__WHAT YOU NEED TO DO__:
Counting only lines that contain the string "Ventures", how many are there in the data? Say the number alone.

__DATA PROVIDED__:
import Mathlib
import Summits.Ventures.PercRepro2.EightTypedAbstract
import Summits.Ventures.PercRepro2.EightTypedDomLeaf

/-!
# Eight typed edges, IX.D: kernel group `EightTypedDomShards93` of the domain-restricted rung (blind cell PercRepro2, night-3 g10/g11, 2026-08-26)

The `decide +kernel` units of plan8d.json (night-3 g11: the plan re-costed at the measured ≈ 8.5 s per tested leaf on the three served
guards of `okQ8Dom`, 7,199 tested leaves) packed into this file (leaf units ≤ 8 tested / ≤ 20 full leaves, joins over the candidate
lists of their split prefixes), for the leaf test `okQ8Dom`; elaborated sequentially (`Elab.async false`: the parallel elaboration of
the real tests exhausts the farm node's thread/memory budget).
-/

set_option Elab.async false
set_option maxHeartbeats 0
set_option maxRecDepth 100000

namespace Summit.Ventures.PercRepro2

open UnionCluster

namespace CovForm

namespace TwoTyped

open OneTyped

section EightTypedDomShards93

/-- the prefix `1 2 3 3 0 6 0 8 1 10 2 6 2 8 3` (depth 15) as a kernel fact. -/
theorem sh8D_1_2_3_3_0_6_0_8_1_10_2_6_2_8_3 : csh8_15 okQ8Dom 1 2 3 3 0 6 0 8 1 10 2 6 2 8 3 = true := by decide +kernel
/-- the prefix `1 2 3 4 0 6 0 8 1 4 1 8 2 3 2 6` (depth 16) as a kernel fact. -/
theorem sh8D_1_2_3_4_0_6_0_8_1_4_1_8_2_3_2_6 : csh8_16 okQ8Dom 1 2 3 4 0 6 0 8 1 4 1 8 2 3 2 6 = true := by decide +kernel
/-- the prefix `1 2 3 4 0 6 0 8 1 3 1 8 2 4 2 6` (depth 16) as a kernel fact. -/
theorem sh8D_1_2_3_4_0_6_0_8_1_3_1_8_2_4_2_6 : csh8_16 okQ8Dom 1 2 3 4 0 6 0 8 1 3 1 8 2 4 2 6 = true := by decide +kernel

end EightTypedDomShards93

end TwoTyped

end CovForm

end Summit.Ventures.PercRepro2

__OUTPUT__:
4